He also did these awesome Tolkien-esque maps of the database engine ecosystem: https://martin.kleppmann.com/2017/03/15/map-distributed-data...
Anyway, I inject this sort of stuff directly into my veins, so thanks very much for the post!
I am the CTO/Founder of YugaByte and author of the above post. Thanks for your comments, glad you liked the post! You make a great point about YugaByte DB using Apache Kudu to start out, but wanted to clarify a few things.
* This is a post about our architectural decisions in building a distributed SQL database, and less so about how we actually implement it. Hence there is no mention of any starting points as far as the codebase.
* Also, we have used the RocksDB and PostgreSQL codebases in their entirety in addition to Apache Kudu, and make no secret of this fact (https://docs.yugabyte.com/latest/architecture/concepts/ackno...).
Incredible work. And supporting full postgresql.
This does sound a lot like a marketing post. But me no cares. This is pretty awesome I'm rarely this hyped for a technology.
Funnily enough, all what I would call "NoSQL papers" are very well known, yet F5 is hardly ever talked about. As if some people would not like to admit they might have been wrong ;-)
What do you mean by this? There are lots of examples of distributed databases.
regarding the tone of the post, we are always open to feedback on how we can do better. let us know through any means possible incl. github and slack.

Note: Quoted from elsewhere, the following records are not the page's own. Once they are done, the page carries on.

import Summits.Ventures.PercRepro.GenQFlatFacts

/-!
# PercRepro — a simple rank-`r` set with `s` points has at least `1 + 2(s − r)` bases (night-4, gen 7)

The row (H4) of the hyperplane-trace block (sheet §62 (k4)): take a basis `B` of `X`; every `x ∈ X ∖ B` has a
fundamental circuit `C_x ⊆ B ∪ {x}` with `≥ 3` elements (`Simple M`: every pair has rank `2`), and every
`y ∈ C_x ∖ {x}` gives the basis `B − y + x`; these bases are distinct and differ from `B`.  Imports `GenQFlatFacts`.
-/
namespace PercRepro.Night4

open Finset ThmH SixFour GenQ PerFlat Star

variable {α : Type*} [DecidableEq α] {M : Matroid α} [M.Finite]

/-- The `r`-subsets of rank `r` of `X` (its bases). -/
noncomputable def basesOf (M : Matroid α) [M.Finite] (X : Finset α) (r : ℕ) : Finset (Finset α) :=
  (X.powersetCard r).filter (fun B : Finset α => M.eRk (B : Set α) = (r : ℕ∞))

omit [DecidableEq α] [M.Finite] in
/-- A circuit of a simple matroid that is not a single loop has at least `3` elements (a dependent pair has rank `1`,
against `Simple`). -/
theorem three_le_encard_of_isCircuit (hs : Simple M) {C : Set α} (hC : M.IsCircuit C) (hne : ∀ e, C ≠ {e}) :
    3 ≤ C.encard := by
  have h1 := hC.eRk_add_one_eq
  have hCE : C ⊆ M.E := hC.subset_ground
  by_contra h
  rw [not_le] at h
  have hfin : C.Finite := Set.finite_of_encard_le_coe (le_of_lt (by exact_mod_cast h : C.encard < (3 : ℕ)))
  obtain ⟨n, hn⟩ : ∃ n : ℕ, C.encard = n := ⟨hfin.toFinset.card, hfin.encard_eq_coe_toFinset_card⟩
  have hn3 : n < 3 := by exact_mod_cast (hn ▸ h)
  have hn0 : n ≠ 0 := by
    intro h0
    rw [h0] at hn
    exact hC.nonempty.ne_empty (Set.encard_eq_zero.1 (by exact_mod_cast hn))
  rcases (show n = 1 ∨ n = 2 by omega) with rfl | rfl
  · obtain ⟨e, rfl⟩ := Set.encard_eq_one.1 (by exact_mod_cast hn)
    exact hne e rfl
  · obtain ⟨e, e', hne', rfl⟩ := Set.encard_eq_two.1 (by exact_mod_cast hn)
    have hrk : M.eRk ({e, e'} : Set α) + 1 = (2 : ℕ) := by rw [h1, hn]
    have h2 := hs e (hCE (Set.mem_insert e _)) e' (hCE (Set.mem_insert_of_mem e (Set.mem_singleton e'))) hne'
    rw [h2] at hrk
    exact absurd hrk (by decide)

omit [DecidableEq α] [M.Finite] in
/-- In a simple matroid with two distinct points `x, b` of the ground set, `x` is not a loop: `rk {x} ≠ 0`. -/
theorem eRk_singleton_ne_zero_of_simple (hs : Simple M) {x b : α} (hxE : x ∈ M.E) (hbE : b ∈ M.E) (hxb : x ≠ b) :
    M.eRk ({x} : Set α) ≠ 0 := by
  intro h0
  have h2 := hs x hxE b hbE hxb
  have h3 : M.eRk ({x, b} : Set α) ≤ M.eRk ({x} : Set α) + M.eRk ({b} : Set α) := by
    rw [Set.insert_eq]
    exact M.eRk_union_le_eRk_add_eRk _ _
  rw [h2, h0, zero_add] at h3
  exact absurd (h3.trans (M.eRk_singleton_le b)) (by decide)

omit [M.Finite] in
/-- The exchange: for an independent `B`, `x ∈ cl B ∖ B` and `y ≠ x` in the fundamental circuit of `x`,
`B − y + x` is independent (the fundamental circuit of `x` on `B ∖ y` would be a circuit inside `B ∪ x` avoiding `y`,
hence equal to the one containing `y`). -/
theorem indep_insert_erase_of_mem_fundCircuit {B : Finset α} (hB : M.Indep (B : Set α)) {x : α} (hxE : x ∈ M.E)
    (hxB : x ∉ B) {y : α} (hyC : y ∈ M.fundCircuit x (B : Set α)) (hyx : y ≠ x) :
    M.Indep ((insert x (B.erase y) : Finset α) : Set α) := by
  have hBy : M.Indep ((B.erase y : Finset α) : Set α) :=
    hB.subset (by rw [Finset.coe_erase]; exact Set.sdiff_subset)
  have hxBy : x ∉ ((B.erase y : Finset α) : Set α) := by
    rw [Finset.mem_coe, Finset.mem_erase]
    exact fun h => hxB h.2
  rw [Finset.coe_insert, hBy.insert_indep_iff_of_notMem hxBy]
  refine ⟨hxE, fun hxcl' => ?_⟩
  have hC' := hBy.fundCircuit_isCircuit hxcl' hxBy
  have hsub : M.fundCircuit x ((B.erase y : Finset α) : Set α) ⊆ insert x (B : Set α) :=
    (M.fundCircuit_subset_insert _ _).trans
      (Set.insert_subset_insert (by rw [Finset.coe_erase]; exact Set.sdiff_subset))
  have heq := hC'.eq_fundCircuit_of_subset hB hsub
  rw [← heq] at hyC
  rcases M.fundCircuit_subset_insert x ((B.erase y : Finset α) : Set α) hyC with h | h
  · exact hyx h
  · rw [Finset.coe_erase] at h
    exact h.2 (Set.mem_singleton y)

/-- **(H4)** A simple set `X ⊆ gr M` of rank `r ≥ 1` with `s` points has at least `1 + 2(s − r)` bases. -/
theorem one_add_two_mul_le_card_basesOf (hs : Simple M) {X : Finset α} (hX : X ⊆ gr M) {r : ℕ} (hr1 : 1 ≤ r)
    (hr : M.eRk (X : Set α) = (r : ℕ∞)) : 1 + 2 * (X.card - r) ≤ (basesOf M X r).card := by
  classical
  obtain ⟨I, hI⟩ := M.exists_isBasis' (X : Set α)
  have hIX : I ⊆ (X : Set α) := hI.subset
  have hIfin : I.Finite := (Finset.finite_toSet X).subset hIX
  set B : Finset α := hIfin.toFinset with hBdef
  have hBI : (B : Set α) = I := hIfin.coe_toFinset
  have hBX : B ⊆ X := by
    intro z hz
    exact Finset.mem_coe.1 (hIX (by rw [← hBI]; exact Finset.mem_coe.2 hz))
  have hBind : M.Indep (B : Set α) := by rw [hBI]; exact hI.indep
  have hBcard : B.card = r := by
    have h1 := hI.eRk_eq_encard
    rw [hr, ← hBI, Set.encard_coe_eq_coe_finsetCard] at h1
    exact_mod_cast h1.symm
  have hBrk : M.eRk (B : Set α) = (r : ℕ∞) := by
    rw [hBind.eRk_eq_encard, Set.encard_coe_eq_coe_finsetCard, hBcard]
  have hXE : (X : Set α) ⊆ M.E := by rw [← coe_gr M]; exact Finset.coe_subset.2 hX
  have hXcl : (X : Set α) ⊆ M.closure (B : Set α) := by
    rw [hBI, hI.closure_eq_closure]
    exact M.subset_closure _ hXE
  -- the exchange bases `B − y + x`
  let Cx : α → Finset α := fun x => B.filter (fun y => y ∈ M.fundCircuit x (B : Set α))
  let S : Finset (Σ _ : α, α) := (X \ B).sigma (fun x => Cx x)
  let f : (Σ _ : α, α) → Finset α := fun p => insert p.1 (B.erase p.2)
  have hmemS : ∀ p ∈ S, p.1 ∈ X ∧ p.1 ∉ B ∧ p.2 ∈ B ∧ p.2 ∈ M.fundCircuit p.1 (B : Set α) := by
    intro p hp
    rw [Finset.mem_sigma, Finset.mem_sdiff] at hp
    have h2 := Finset.mem_filter.1 hp.2
    exact ⟨hp.1.1, hp.1.2, h2.1, h2.2⟩
  have hf_mem : ∀ p ∈ S, f p ∈ basesOf M X r := by
    intro p hp
    obtain ⟨hxX, hxB, hyB, hyC⟩ := hmemS p hp
    have hyx : p.2 ≠ p.1 := fun h => hxB (h ▸ hyB)
    have hind := indep_insert_erase_of_mem_fundCircuit hBind (hXE (Finset.mem_coe.2 hxX)) hxB hyC hyx
    unfold basesOf
    rw [Finset.mem_filter, Finset.mem_powersetCard]
    have hcard : (insert p.1 (B.erase p.2)).card = r := by
      rw [Finset.card_insert_of_notMem (fun h => hxB (Finset.mem_of_mem_erase h)), Finset.card_erase_of_mem hyB, hBcard]
      omega
    refine ⟨⟨Finset.insert_subset hxX ((Finset.erase_subset _ _).trans hBX), hcard⟩, ?_⟩
    rw [hind.eRk_eq_encard, Set.encard_coe_eq_coe_finsetCard, hcard]
  have hf_inj : Set.InjOn f (S : Set (Σ _ : α, α)) := by
    intro p hp q hq hpq
    obtain ⟨hxX, hxB, hyB, _⟩ := hmemS p (Finset.mem_coe.1 hp)
    obtain ⟨hxX', hxB', hyB', _⟩ := hmemS q (Finset.mem_coe.1 hq)
    have hpq' : insert p.1 (B.erase p.2) = insert q.1 (B.erase q.2) := hpq
    -- `q.1 ∈ f q = f p`, and `q.1 ∉ B`, so `q.1 = p.1`; then `p.2 ∉ f p = f q ∋ everything of B but q.2`
    have h1 : q.1 = p.1 := by
      have : q.1 ∈ insert p.1 (B.erase p.2) := hpq' ▸ Finset.mem_insert_self _ _
      rcases Finset.mem_insert.1 this with h | h
      · exact h
      · exact absurd (Finset.mem_of_mem_erase h) hxB'
    have h2 : q.2 = p.2 := by
      by_contra hne
      have : p.2 ∈ insert q.1 (B.erase q.2) := by
        rw [Finset.mem_insert, Finset.mem_erase]
        exact Or.inr ⟨fun h => hne h.symm, hyB⟩
      rw [← hpq', Finset.mem_insert, Finset.mem_erase] at this
      rcases this with h | h
      · exact hxB (h ▸ hyB)
      · exact h.1 rfl
    exact Sigma.ext h1.symm (heq_of_eq h2.symm)
  have hB_not : B ∉ S.image f := by
    rw [Finset.mem_image]
    rintro ⟨p, hp, hfp⟩
    obtain ⟨_, hxB, _, _⟩ := hmemS p hp
    exact hxB (hfp ▸ Finset.mem_insert_self _ _)
  have hCx : ∀ x ∈ X \ B, 2 ≤ (Cx x).card := by
    intro x hx
    rw [Finset.mem_sdiff] at hx
    have hxcl : x ∈ M.closure (B : Set α) := hXcl (Finset.mem_coe.2 hx.1)
    have hxB' : x ∉ (B : Set α) := fun h => hx.2 (Finset.mem_coe.1 h)
    have hC := hBind.fundCircuit_isCircuit hxcl hxB'
    obtain ⟨b, hbB⟩ : B.Nonempty := Finset.card_pos.1 (by omega)
    have hxb : x ≠ b := fun h => hx.2 (h ▸ hbB)
    have hxE' : x ∈ M.E := hXE (Finset.mem_coe.2 hx.1)
    have hbE : b ∈ M.E := hXE (Finset.mem_coe.2 (hBX hbB))
    -- the circuit is not the single loop `{x}`
    have hne : ∀ e, M.fundCircuit x (B : Set α) ≠ {e} := by
      intro e heq
      have hxe : x = e := by
        have := M.mem_fundCircuit x (B : Set α)
        rw [heq] at this
        exact this
      subst hxe
      have h1 := hC.eRk_add_one_eq
      rw [heq, Set.encard_singleton] at h1
      have h0 : M.eRk ({x} : Set α) = 0 := by
        have h2 : M.eRk ({x} : Set α) + 1 = 0 + 1 := by rw [h1, zero_add]
        exact WithTop.add_right_cancel (by simp : (1 : ℕ∞) ≠ ⊤) h2
      exact eRk_singleton_ne_zero_of_simple hs hxE' hbE hxb h0
    have h3 : 3 ≤ (M.fundCircuit x (B : Set α)).encard := three_le_encard_of_isCircuit hs hC hne
    -- `Cx x = C ∖ {x}` as a finset
    have hCxeq : ((Cx x : Finset α) : Set α) = M.fundCircuit x (B : Set α) \ {x} := by
      ext y
      simp only [Cx, Finset.coe_filter, Set.mem_setOf_eq, Set.mem_sdiff, Set.mem_singleton_iff]
      constructor
      · rintro ⟨hyB, hyC⟩
        exact ⟨hyC, fun h => hx.2 (h ▸ hyB)⟩
      · rintro ⟨hyC, hyx⟩
        refine ⟨?_, hyC⟩
        rcases M.fundCircuit_subset_insert x (B : Set α) hyC with h | h
        · exact absurd h hyx
        · exact Finset.mem_coe.1 h
    have h4 := Set.encard_sdiff_singleton_add_one (M.mem_fundCircuit x (B : Set α))
    rw [← hCxeq, Set.encard_coe_eq_coe_finsetCard] at h4
    have h5 : (((Cx x).card : ℕ) : ℕ∞) + 1 ≥ 3 := by rw [h4]; exact h3
    have h6 : (Cx x).card + 1 ≥ 3 := by exact_mod_cast h5
    omega
  have hScard : 2 * (X \ B).card ≤ S.card := by
    rw [Finset.card_sigma]
    calc 2 * (X \ B).card = ∑ _x ∈ X \ B, 2 := by rw [Finset.sum_const, smul_eq_mul, mul_comm]
      _ ≤ ∑ x ∈ X \ B, (Cx x).card := Finset.sum_le_sum hCx
  calc 1 + 2 * (X.card - r) = 1 + 2 * (X \ B).card := by rw [Finset.card_sdiff_of_subset hBX, hBcard]
    _ ≤ 1 + S.card := by omega
    _ = (insert B (S.image f)).card := by
        rw [Finset.card_insert_of_notMem hB_not, Finset.card_image_of_injOn hf_inj]
        ring
    _ ≤ (basesOf M X r).card := by
        refine Finset.card_le_card ?_
        intro T hT
        rcases Finset.mem_insert.1 hT with rfl | hT
        · unfold basesOf
          rw [Finset.mem_filter, Finset.mem_powersetCard]
          exact ⟨⟨hBX, hBcard⟩, hBrk⟩
        · obtain ⟨p, hp, rfl⟩ := Finset.mem_image.1 hT
          exact hf_mem p hp

end PercRepro.Night4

Under contention, a Calvin-based system will behave similarly to others which use optimistic locking schemes for Serializable isolation such as Postgres, or YB itself. There are advantages to the Calvin approach as well. For example, under Calvin, the system doesn't have to write out speculative intents to all data replicas in order to detect contention: The only writes to data storage are successful ones. The original paper only describes this briefly, but you can read about how FaunaDB has implemented it in more detail: https://fauna.com/blog/consistency-without-clocks-faunadb-tr...
It's also not a stretch to see how the protocol described in that post can be extended to support session transactions: Rather than executing a transaction per request, the transaction context is maintained for the life of the session and then dispatched to Calvin on commit. (This is in fact how we are implementing it in our SQL API feature.)
I would instead say that one of the more significant differences between Calvin and Spanner is the latter's much stricter requirements it places on its hardware (i.e. clock accuracy) in order to maintain its correctness guarantees; a weakness its variants also share.
Reference to querying Cosmos with SQL: https://docs.microsoft.com/en-us/azure/cosmos-db/how-to-sql-...
1) BESPOKV: Application Tailored Scale-Out Key-Value Stores
2) ClusterOn: Building Highly Configurable and Reusable Clustered Data Services using Simple Data Nodes
DynomiteDB from Netflix allowed to scale singe server NoSQL stores. https://github.com/Netflix/dynomite.
From a technical perspective, I'd guess that the reason was because it makes local transactions trickier to do. Spanner has a philosophy of avoiding work that isn't required, and knows how to optimize transactions that don't require 2PC-ing data on different servers.
Table interleaving is also important to ensure that correlated data that is colocated in the same server in the cluster.
I'm sorry you're all offended that I'm on legacy projects right now and we're not at this point yet.